→ WHAT NEEDS TO BE DONE
Would you repeat exactly the part of the listing below that runs from the line containing "rw [ae_restrict_iff' measurableSet_Ioo]" down to the line containing "have e : ∫⁻", inclusive, and nothing else?

□ □ □ □

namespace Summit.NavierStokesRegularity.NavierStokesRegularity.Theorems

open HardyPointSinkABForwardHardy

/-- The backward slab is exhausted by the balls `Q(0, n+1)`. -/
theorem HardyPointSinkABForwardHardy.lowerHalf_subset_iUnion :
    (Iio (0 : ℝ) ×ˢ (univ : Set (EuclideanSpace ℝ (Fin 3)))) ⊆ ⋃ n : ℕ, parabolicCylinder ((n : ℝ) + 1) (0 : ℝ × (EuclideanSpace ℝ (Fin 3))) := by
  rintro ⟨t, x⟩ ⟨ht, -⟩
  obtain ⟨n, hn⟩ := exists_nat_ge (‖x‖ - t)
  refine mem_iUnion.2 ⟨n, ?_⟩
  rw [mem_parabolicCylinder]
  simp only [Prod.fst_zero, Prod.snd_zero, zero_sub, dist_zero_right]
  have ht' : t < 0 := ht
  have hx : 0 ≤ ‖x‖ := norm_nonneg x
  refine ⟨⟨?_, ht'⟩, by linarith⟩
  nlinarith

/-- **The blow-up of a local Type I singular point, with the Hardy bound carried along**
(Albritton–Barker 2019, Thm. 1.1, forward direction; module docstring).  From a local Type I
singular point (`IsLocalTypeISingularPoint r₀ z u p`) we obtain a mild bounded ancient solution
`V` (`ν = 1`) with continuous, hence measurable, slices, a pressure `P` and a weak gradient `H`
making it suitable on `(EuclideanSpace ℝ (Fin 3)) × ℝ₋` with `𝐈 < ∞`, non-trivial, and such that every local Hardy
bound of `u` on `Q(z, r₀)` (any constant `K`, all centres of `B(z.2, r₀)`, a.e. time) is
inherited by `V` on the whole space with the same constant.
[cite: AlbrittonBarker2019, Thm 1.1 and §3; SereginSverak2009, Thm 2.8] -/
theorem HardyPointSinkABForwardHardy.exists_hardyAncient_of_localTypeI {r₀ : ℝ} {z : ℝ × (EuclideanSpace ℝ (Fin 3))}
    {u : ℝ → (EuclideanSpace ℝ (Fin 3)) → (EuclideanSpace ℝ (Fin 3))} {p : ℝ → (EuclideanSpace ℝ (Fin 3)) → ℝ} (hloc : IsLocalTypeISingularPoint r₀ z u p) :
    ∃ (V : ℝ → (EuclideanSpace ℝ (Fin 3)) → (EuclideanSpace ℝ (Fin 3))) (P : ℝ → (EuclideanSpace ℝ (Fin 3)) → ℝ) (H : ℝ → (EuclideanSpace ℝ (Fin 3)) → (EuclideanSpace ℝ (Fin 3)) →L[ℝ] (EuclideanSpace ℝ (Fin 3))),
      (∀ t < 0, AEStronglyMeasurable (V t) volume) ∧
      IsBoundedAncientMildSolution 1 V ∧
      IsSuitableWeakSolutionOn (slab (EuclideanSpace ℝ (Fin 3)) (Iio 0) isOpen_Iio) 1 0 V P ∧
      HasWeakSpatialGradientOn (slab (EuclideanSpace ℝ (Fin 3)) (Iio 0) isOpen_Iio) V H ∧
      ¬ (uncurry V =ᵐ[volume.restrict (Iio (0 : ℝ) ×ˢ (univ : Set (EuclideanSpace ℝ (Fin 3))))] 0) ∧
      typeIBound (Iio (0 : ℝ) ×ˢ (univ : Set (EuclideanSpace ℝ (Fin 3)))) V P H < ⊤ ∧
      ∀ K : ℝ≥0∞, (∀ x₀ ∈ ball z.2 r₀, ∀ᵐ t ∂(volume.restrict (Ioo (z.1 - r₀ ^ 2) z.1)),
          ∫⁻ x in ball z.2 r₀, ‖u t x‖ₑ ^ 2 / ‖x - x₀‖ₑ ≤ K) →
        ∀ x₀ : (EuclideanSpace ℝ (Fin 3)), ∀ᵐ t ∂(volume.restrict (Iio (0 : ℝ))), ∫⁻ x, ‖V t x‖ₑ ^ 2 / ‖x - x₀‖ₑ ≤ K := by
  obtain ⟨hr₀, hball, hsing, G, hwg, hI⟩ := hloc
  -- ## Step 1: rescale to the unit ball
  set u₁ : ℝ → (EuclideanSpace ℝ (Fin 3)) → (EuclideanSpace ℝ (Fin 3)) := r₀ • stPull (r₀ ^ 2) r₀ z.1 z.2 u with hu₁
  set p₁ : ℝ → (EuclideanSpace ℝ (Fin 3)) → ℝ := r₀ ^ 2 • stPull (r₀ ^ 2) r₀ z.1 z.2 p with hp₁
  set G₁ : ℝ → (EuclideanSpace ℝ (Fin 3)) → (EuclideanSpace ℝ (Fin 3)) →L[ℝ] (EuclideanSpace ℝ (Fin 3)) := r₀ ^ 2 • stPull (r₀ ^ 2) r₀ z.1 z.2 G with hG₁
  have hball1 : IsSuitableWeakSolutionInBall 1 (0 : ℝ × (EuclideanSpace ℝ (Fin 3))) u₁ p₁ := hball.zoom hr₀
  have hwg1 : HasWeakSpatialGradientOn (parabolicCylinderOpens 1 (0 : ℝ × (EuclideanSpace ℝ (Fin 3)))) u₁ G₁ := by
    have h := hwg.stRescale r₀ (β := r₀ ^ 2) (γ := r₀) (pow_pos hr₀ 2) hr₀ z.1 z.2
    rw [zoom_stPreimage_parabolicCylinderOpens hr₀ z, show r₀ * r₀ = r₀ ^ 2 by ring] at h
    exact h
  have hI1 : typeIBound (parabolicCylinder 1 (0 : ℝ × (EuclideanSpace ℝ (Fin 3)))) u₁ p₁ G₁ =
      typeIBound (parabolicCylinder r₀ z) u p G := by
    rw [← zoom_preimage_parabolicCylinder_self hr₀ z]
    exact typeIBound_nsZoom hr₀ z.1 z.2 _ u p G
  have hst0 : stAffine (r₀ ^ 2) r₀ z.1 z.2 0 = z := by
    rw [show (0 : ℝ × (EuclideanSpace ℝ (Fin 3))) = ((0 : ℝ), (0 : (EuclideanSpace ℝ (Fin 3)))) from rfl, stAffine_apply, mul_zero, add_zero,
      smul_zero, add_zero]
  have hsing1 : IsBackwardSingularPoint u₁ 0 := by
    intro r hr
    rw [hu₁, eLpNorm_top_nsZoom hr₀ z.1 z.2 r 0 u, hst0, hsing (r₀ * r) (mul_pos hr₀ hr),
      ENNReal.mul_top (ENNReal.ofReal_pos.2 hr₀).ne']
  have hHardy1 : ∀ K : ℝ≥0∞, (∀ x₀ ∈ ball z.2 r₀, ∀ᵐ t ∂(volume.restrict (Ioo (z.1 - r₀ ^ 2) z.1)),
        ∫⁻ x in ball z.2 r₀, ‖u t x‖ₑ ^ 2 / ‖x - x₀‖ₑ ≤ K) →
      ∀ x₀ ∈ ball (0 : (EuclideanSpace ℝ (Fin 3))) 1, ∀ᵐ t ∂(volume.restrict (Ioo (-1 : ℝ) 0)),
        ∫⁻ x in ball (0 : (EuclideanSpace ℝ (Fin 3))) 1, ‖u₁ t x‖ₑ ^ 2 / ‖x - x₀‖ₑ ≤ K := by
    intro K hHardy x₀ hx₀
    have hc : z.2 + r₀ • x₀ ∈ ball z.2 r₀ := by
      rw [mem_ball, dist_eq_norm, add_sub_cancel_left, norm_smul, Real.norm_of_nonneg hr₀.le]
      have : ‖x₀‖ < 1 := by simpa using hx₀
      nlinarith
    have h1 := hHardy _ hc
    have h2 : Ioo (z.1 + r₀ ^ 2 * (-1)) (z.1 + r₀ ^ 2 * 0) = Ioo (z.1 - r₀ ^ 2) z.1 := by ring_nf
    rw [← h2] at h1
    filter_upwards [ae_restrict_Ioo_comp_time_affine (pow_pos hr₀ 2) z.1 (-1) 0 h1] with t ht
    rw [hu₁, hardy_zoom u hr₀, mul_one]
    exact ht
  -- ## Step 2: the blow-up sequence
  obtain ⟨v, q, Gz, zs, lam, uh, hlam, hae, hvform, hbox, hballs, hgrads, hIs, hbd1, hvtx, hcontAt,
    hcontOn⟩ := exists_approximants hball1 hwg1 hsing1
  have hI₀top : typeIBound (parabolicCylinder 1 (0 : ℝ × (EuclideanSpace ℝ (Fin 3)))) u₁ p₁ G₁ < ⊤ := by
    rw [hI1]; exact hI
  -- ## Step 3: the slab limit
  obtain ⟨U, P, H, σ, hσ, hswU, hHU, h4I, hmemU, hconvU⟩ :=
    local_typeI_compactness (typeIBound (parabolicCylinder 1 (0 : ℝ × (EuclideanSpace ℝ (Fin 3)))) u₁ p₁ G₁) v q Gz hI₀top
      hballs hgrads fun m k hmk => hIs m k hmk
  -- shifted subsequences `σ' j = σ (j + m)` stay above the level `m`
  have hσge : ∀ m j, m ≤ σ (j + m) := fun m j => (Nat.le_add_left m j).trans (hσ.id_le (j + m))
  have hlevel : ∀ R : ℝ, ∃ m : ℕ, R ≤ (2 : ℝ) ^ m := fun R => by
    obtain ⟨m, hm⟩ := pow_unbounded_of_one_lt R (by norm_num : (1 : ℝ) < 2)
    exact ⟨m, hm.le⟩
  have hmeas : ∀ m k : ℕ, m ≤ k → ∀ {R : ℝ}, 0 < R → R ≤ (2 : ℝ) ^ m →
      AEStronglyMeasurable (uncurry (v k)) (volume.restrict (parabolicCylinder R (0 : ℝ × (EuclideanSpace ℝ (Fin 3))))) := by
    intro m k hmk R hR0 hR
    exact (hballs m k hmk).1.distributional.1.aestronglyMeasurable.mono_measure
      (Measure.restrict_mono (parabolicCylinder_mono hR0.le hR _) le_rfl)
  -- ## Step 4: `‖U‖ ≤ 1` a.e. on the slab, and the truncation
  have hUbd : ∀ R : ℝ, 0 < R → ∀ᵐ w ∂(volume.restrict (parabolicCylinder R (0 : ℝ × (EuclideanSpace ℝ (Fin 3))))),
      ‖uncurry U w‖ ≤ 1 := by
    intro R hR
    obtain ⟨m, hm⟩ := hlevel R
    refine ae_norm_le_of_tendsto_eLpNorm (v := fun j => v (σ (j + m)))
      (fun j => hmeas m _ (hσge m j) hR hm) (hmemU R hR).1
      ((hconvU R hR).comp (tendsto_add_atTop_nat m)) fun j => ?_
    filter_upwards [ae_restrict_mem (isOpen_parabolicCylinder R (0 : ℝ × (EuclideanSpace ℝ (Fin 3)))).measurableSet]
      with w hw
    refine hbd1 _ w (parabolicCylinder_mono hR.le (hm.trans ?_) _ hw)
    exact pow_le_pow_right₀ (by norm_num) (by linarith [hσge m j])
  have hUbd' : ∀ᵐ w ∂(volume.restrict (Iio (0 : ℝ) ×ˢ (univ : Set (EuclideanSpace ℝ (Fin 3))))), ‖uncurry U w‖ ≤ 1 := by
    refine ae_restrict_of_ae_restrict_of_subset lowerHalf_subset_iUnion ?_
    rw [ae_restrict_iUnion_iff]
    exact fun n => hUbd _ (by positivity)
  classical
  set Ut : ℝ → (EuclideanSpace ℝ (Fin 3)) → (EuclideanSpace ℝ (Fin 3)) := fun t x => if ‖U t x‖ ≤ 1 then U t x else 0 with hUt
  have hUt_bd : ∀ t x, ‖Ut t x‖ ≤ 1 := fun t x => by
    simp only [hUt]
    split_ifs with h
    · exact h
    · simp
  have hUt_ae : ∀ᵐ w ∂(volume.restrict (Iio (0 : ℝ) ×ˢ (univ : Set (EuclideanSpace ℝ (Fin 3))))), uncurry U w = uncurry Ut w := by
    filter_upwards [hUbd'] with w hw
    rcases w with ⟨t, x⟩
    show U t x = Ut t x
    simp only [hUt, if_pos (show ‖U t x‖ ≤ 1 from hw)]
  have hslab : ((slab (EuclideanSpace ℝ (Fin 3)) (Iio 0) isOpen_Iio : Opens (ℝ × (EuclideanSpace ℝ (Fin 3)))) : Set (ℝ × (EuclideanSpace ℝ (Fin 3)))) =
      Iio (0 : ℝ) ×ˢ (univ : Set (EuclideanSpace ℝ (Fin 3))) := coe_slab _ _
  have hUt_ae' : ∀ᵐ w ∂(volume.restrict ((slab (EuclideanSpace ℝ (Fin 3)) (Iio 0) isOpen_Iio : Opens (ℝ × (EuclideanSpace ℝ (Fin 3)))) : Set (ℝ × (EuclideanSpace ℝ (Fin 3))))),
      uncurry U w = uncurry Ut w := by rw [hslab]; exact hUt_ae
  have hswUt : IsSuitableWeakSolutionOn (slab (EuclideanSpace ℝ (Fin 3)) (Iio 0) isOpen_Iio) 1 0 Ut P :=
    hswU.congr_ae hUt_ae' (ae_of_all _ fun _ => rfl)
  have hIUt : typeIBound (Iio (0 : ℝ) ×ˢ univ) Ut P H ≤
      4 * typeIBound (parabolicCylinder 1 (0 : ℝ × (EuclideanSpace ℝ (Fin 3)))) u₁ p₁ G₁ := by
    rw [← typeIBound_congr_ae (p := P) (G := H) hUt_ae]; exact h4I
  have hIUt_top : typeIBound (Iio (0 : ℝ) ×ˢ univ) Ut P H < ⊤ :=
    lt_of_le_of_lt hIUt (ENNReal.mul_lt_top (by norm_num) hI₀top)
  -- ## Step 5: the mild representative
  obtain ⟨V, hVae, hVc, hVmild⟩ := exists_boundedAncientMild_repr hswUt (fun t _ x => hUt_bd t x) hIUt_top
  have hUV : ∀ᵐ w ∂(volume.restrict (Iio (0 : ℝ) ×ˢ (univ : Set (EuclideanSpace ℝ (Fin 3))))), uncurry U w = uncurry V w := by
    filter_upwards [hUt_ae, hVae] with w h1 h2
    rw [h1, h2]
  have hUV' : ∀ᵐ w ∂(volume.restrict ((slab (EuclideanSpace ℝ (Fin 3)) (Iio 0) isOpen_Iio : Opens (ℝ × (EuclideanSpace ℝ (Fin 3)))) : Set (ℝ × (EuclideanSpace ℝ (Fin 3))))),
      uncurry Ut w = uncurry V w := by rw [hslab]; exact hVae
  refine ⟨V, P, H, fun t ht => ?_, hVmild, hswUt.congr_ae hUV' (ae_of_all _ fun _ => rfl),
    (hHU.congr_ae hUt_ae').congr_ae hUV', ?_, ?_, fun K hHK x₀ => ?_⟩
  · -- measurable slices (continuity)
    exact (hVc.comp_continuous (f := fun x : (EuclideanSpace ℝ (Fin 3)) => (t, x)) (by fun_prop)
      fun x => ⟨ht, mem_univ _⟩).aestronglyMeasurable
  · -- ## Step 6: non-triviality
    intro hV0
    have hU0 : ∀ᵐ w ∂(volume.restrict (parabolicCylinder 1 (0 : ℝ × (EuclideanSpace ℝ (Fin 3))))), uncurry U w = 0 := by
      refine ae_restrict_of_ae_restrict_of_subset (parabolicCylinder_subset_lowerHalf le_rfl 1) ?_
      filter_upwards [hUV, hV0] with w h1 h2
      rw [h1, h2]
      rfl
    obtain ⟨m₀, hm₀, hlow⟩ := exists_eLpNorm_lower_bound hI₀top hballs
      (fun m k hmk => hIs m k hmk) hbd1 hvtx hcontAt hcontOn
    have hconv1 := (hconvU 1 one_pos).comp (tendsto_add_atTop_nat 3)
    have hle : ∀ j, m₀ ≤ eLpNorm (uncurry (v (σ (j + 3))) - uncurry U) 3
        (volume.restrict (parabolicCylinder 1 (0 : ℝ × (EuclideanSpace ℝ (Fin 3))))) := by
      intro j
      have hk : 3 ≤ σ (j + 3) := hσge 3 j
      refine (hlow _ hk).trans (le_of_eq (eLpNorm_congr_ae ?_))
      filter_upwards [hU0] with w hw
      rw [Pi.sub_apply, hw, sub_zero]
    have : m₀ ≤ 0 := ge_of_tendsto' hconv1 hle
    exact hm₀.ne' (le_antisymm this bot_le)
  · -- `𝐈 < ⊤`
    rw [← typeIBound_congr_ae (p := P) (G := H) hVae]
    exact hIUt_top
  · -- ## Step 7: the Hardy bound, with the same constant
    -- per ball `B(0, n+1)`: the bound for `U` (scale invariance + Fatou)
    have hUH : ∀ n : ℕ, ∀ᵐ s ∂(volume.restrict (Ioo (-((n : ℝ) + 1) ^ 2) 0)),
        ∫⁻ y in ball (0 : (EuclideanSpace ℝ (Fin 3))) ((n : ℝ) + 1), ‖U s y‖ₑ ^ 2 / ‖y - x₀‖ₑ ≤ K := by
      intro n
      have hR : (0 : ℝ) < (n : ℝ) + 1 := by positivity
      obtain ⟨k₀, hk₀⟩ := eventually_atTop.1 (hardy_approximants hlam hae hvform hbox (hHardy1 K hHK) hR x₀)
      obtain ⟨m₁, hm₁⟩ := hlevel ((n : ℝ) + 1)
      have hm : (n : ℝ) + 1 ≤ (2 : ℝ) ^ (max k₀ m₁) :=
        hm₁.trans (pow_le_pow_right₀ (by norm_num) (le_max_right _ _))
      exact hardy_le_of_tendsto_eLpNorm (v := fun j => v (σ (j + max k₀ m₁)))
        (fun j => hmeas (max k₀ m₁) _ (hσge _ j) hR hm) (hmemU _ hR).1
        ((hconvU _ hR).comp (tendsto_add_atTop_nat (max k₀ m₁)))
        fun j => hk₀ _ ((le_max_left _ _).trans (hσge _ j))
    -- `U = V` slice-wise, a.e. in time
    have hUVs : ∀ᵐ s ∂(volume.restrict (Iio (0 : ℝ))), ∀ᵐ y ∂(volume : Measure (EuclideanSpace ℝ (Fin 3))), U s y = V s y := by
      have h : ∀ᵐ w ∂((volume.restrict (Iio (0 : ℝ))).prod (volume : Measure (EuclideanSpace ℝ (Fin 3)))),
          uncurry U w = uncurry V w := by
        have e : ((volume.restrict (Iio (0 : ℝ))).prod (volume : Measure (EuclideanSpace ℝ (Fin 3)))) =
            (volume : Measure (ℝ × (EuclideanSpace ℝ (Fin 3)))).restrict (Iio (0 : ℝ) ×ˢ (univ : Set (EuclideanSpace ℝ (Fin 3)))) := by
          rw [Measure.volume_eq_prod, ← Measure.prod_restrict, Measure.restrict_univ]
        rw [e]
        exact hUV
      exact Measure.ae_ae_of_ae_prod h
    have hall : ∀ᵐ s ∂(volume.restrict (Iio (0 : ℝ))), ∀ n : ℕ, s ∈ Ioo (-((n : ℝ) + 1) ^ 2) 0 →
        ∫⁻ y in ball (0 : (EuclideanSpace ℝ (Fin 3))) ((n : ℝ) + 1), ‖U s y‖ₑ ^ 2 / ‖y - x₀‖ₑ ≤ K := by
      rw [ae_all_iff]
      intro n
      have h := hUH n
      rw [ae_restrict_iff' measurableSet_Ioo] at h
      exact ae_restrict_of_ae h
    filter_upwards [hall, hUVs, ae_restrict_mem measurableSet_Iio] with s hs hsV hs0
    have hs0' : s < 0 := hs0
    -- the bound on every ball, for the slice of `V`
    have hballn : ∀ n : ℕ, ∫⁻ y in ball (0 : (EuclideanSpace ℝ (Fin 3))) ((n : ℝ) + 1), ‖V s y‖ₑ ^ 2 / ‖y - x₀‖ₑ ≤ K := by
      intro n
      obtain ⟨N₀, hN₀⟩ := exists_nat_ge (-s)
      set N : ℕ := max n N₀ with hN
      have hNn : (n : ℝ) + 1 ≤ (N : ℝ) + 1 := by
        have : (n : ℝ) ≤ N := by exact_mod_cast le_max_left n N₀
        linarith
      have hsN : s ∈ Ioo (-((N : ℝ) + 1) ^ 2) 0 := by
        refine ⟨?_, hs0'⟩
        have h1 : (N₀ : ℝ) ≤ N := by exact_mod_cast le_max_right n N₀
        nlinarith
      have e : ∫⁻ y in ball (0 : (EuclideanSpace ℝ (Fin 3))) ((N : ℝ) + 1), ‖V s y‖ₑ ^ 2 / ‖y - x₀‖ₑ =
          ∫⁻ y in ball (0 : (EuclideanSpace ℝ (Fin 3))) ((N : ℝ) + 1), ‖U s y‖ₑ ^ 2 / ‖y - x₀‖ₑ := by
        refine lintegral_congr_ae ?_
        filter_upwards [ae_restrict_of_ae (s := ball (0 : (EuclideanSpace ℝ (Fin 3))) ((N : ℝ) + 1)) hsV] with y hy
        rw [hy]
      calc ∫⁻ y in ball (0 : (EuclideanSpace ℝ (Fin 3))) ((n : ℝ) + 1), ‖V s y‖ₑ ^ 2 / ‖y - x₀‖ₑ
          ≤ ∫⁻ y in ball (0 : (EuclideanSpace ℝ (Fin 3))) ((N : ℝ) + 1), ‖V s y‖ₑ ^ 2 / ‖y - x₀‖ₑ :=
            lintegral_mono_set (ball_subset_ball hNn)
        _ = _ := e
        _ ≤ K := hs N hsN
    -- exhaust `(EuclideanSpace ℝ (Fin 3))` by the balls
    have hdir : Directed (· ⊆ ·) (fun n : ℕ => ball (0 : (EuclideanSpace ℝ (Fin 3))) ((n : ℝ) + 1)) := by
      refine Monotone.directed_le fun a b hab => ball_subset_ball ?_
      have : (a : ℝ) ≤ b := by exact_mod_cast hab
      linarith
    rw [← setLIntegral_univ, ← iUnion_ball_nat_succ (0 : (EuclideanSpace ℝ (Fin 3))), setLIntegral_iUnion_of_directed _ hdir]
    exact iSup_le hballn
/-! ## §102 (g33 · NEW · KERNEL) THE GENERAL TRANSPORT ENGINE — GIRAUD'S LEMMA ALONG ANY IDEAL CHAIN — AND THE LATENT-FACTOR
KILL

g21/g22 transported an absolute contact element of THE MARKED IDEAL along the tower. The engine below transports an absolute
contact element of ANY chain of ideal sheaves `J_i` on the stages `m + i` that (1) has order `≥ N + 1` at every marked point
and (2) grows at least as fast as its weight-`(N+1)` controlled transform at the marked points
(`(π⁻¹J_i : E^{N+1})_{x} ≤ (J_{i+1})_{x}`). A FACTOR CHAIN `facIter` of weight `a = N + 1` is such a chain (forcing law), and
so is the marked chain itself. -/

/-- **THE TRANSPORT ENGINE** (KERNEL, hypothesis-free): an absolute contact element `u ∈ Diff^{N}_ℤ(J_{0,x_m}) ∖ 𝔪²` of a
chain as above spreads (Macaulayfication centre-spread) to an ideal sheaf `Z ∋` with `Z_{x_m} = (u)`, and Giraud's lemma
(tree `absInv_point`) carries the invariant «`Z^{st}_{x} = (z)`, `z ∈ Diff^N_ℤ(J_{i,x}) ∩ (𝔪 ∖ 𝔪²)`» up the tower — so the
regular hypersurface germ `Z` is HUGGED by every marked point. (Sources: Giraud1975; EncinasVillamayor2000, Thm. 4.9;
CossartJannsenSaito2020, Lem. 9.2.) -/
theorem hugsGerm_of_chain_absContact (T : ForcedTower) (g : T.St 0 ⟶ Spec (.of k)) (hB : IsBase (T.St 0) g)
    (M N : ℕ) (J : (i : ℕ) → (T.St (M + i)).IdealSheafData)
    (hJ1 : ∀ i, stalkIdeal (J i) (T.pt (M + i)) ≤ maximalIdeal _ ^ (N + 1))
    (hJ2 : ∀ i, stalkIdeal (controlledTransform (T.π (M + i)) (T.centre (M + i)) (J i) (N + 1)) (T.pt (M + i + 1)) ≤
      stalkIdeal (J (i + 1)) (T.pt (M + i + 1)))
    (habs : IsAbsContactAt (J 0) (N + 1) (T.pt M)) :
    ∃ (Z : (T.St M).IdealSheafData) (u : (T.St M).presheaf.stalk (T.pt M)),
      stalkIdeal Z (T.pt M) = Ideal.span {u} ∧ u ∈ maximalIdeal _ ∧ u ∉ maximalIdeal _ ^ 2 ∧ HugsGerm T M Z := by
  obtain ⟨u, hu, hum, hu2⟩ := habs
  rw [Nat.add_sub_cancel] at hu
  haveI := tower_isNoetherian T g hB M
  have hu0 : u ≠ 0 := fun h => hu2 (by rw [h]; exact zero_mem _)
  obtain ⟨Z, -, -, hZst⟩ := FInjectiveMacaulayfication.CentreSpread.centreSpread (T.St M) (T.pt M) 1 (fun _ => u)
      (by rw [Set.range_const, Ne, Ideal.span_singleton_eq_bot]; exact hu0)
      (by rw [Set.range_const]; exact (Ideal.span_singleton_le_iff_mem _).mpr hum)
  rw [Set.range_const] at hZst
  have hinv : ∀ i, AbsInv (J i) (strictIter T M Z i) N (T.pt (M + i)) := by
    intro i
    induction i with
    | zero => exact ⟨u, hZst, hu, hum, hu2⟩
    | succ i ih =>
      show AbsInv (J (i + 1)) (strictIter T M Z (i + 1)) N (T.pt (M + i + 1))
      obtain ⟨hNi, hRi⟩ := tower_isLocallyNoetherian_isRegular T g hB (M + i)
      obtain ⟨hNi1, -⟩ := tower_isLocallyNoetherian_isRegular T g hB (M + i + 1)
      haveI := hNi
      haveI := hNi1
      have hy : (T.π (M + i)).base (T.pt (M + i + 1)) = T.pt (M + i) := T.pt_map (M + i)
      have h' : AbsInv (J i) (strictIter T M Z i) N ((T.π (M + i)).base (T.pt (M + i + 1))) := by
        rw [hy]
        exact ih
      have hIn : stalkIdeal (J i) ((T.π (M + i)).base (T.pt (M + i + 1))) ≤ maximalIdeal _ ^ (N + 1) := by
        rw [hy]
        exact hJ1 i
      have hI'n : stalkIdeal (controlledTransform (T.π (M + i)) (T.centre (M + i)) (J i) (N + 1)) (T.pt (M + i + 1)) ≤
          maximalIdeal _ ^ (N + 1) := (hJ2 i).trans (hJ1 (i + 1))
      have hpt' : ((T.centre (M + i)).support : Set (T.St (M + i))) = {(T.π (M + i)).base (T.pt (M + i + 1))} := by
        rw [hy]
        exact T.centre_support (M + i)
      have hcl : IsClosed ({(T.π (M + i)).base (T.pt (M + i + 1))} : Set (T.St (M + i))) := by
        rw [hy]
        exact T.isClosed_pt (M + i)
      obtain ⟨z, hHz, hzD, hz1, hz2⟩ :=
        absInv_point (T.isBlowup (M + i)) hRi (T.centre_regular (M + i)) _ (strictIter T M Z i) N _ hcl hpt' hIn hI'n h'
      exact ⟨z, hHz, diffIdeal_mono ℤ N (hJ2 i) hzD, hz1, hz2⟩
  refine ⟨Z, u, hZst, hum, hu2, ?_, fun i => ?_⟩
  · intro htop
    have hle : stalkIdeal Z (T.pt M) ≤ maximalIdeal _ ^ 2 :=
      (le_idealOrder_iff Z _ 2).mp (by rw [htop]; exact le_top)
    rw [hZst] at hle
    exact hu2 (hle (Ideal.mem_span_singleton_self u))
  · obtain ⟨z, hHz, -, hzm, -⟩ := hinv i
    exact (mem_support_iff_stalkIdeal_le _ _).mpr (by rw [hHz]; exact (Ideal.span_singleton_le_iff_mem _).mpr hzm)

□ □ □ □

→ TASK OUTPUT
      rw [ae_restrict_iff' measurableSet_Ioo] at h
      exact ae_restrict_of_ae h
    filter_upwards [hall, hUVs, ae_restrict_mem measurableSet_Iio] with s hs hsV hs0
    have hs0' : s < 0 := hs0
    -- the bound on every ball, for the slice of `V`
    have hballn : ∀ n : ℕ, ∫⁻ y in ball (0 : (EuclideanSpace ℝ (Fin 3))) ((n : ℝ) + 1), ‖V s y‖ₑ ^ 2 / ‖y - x₀‖ₑ ≤ K := by
      intro n
      obtain ⟨N₀, hN₀⟩ := exists_nat_ge (-s)
      set N : ℕ := max n N₀ with hN
      have hNn : (n : ℝ) + 1 ≤ (N : ℝ) + 1 := by
        have : (n : ℝ) ≤ N := by exact_mod_cast le_max_left n N₀
        linarith
      have hsN : s ∈ Ioo (-((N : ℝ) + 1) ^ 2) 0 := by
        refine ⟨?_, hs0'⟩
        have h1 : (N₀ : ℝ) ≤ N := by exact_mod_cast le_max_right n N₀
        nlinarith
      have e : ∫⁻ y in ball (0 : (EuclideanSpace ℝ (Fin 3))) ((N : ℝ) + 1), ‖V s y‖ₑ ^ 2 / ‖y - x₀‖ₑ =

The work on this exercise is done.